• EXERCISE DIRECTIONS
Output exactly the span of lines beginning with the one that holds "a continuous Siegel" and ending with the last line of the data below.

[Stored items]
====
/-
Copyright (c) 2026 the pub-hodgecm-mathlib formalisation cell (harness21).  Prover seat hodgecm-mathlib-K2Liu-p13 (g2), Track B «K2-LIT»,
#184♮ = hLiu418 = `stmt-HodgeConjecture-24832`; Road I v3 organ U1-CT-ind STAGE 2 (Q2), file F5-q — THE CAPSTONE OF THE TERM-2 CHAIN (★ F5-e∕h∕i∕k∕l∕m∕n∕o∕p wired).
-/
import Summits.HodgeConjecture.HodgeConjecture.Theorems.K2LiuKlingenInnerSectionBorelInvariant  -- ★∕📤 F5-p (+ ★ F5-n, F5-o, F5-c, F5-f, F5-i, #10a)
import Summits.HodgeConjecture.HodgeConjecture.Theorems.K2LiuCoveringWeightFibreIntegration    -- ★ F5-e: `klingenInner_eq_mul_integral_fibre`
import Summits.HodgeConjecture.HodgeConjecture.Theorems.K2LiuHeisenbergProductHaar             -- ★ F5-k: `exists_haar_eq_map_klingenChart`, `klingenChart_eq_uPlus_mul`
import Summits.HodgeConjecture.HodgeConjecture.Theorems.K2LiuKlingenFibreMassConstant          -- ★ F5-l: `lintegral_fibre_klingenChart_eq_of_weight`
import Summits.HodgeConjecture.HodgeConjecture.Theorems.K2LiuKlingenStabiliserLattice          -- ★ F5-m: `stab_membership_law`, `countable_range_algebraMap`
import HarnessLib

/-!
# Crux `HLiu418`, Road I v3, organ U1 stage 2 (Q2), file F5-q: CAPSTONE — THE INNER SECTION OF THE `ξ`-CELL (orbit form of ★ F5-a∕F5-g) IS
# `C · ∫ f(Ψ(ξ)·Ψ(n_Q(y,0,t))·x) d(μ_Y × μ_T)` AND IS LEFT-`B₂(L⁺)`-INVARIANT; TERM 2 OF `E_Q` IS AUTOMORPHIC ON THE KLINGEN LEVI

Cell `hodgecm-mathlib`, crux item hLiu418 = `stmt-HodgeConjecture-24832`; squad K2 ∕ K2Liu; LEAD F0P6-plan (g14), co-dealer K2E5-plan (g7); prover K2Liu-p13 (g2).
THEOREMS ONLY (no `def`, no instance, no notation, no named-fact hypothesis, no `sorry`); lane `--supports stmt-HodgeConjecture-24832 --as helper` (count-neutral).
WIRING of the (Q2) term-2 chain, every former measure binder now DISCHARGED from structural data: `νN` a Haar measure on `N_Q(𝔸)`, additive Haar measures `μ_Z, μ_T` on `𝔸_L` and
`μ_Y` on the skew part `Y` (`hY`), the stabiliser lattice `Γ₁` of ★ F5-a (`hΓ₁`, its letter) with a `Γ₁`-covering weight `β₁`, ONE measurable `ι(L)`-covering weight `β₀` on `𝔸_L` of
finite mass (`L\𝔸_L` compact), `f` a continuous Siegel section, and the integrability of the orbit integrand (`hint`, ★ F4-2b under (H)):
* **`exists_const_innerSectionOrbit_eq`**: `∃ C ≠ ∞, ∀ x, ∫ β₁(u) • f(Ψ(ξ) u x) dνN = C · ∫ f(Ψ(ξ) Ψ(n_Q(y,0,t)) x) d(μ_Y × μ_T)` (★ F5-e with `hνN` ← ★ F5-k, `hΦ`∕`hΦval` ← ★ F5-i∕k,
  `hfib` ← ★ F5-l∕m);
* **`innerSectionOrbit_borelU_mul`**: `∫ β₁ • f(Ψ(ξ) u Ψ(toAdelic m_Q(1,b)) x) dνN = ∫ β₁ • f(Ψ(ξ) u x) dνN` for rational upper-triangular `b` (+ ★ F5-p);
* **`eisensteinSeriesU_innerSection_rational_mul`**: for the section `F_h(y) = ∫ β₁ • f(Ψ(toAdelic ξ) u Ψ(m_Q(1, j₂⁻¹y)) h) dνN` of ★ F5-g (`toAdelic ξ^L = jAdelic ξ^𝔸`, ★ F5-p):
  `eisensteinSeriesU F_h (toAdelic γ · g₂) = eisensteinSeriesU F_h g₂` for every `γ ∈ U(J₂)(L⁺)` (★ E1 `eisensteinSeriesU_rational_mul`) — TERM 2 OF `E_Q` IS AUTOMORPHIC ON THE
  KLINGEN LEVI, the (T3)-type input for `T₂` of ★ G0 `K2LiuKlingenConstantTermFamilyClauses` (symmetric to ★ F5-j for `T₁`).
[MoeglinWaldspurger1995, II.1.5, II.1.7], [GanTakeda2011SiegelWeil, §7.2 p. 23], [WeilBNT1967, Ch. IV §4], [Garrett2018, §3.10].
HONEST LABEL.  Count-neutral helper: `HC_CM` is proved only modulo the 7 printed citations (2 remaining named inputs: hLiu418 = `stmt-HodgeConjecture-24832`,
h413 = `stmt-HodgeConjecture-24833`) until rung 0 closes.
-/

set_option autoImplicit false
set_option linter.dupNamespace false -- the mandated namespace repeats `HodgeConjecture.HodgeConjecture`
====
• RESULT OF THE TASK
finite mass (`L\𝔸_L` compact), `f` a continuous Siegel section, and the integrability of the orbit integrand (`hint`, ★ F4-2b under (H)):
* **`exists_const_innerSectionOrbit_eq`**: `∃ C ≠ ∞, ∀ x, ∫ β₁(u) • f(Ψ(ξ) u x) dνN = C · ∫ f(Ψ(ξ) Ψ(n_Q(y,0,t)) x) d(μ_Y × μ_T)` (★ F5-e with `hνN` ← ★ F5-k, `hΦ`∕`hΦval` ← ★ F5-i∕k,
  `hfib` ← ★ F5-l∕m);
* **`innerSectionOrbit_borelU_mul`**: `∫ β₁ • f(Ψ(ξ) u Ψ(toAdelic m_Q(1,b)) x) dνN = ∫ β₁ • f(Ψ(ξ) u x) dνN` for rational upper-triangular `b` (+ ★ F5-p);
* **`eisensteinSeriesU_innerSection_rational_mul`**: for the section `F_h(y) = ∫ β₁ • f(Ψ(toAdelic ξ) u Ψ(m_Q(1, j₂⁻¹y)) h) dνN` of ★ F5-g (`toAdelic ξ^L = jAdelic ξ^𝔸`, ★ F5-p):
  `eisensteinSeriesU F_h (toAdelic γ · g₂) = eisensteinSeriesU F_h g₂` for every `γ ∈ U(J₂)(L⁺)` (★ E1 `eisensteinSeriesU_rational_mul`) — TERM 2 OF `E_Q` IS AUTOMORPHIC ON THE
  KLINGEN LEVI, the (T3)-type input for `T₂` of ★ G0 `K2LiuKlingenConstantTermFamilyClauses` (symmetric to ★ F5-j for `T₁`).
[MoeglinWaldspurger1995, II.1.5, II.1.7], [GanTakeda2011SiegelWeil, §7.2 p. 23], [WeilBNT1967, Ch. IV §4], [Garrett2018, §3.10].
HONEST LABEL.  Count-neutral helper: `HC_CM` is proved only modulo the 7 printed citations (2 remaining named inputs: hLiu418 = `stmt-HodgeConjecture-24832`,
h413 = `stmt-HodgeConjecture-24833`) until rung 0 closes.
-/

set_option autoImplicit false
set_option linter.dupNamespace false -- the mandated namespace repeats `HodgeConjecture.HodgeConjecture`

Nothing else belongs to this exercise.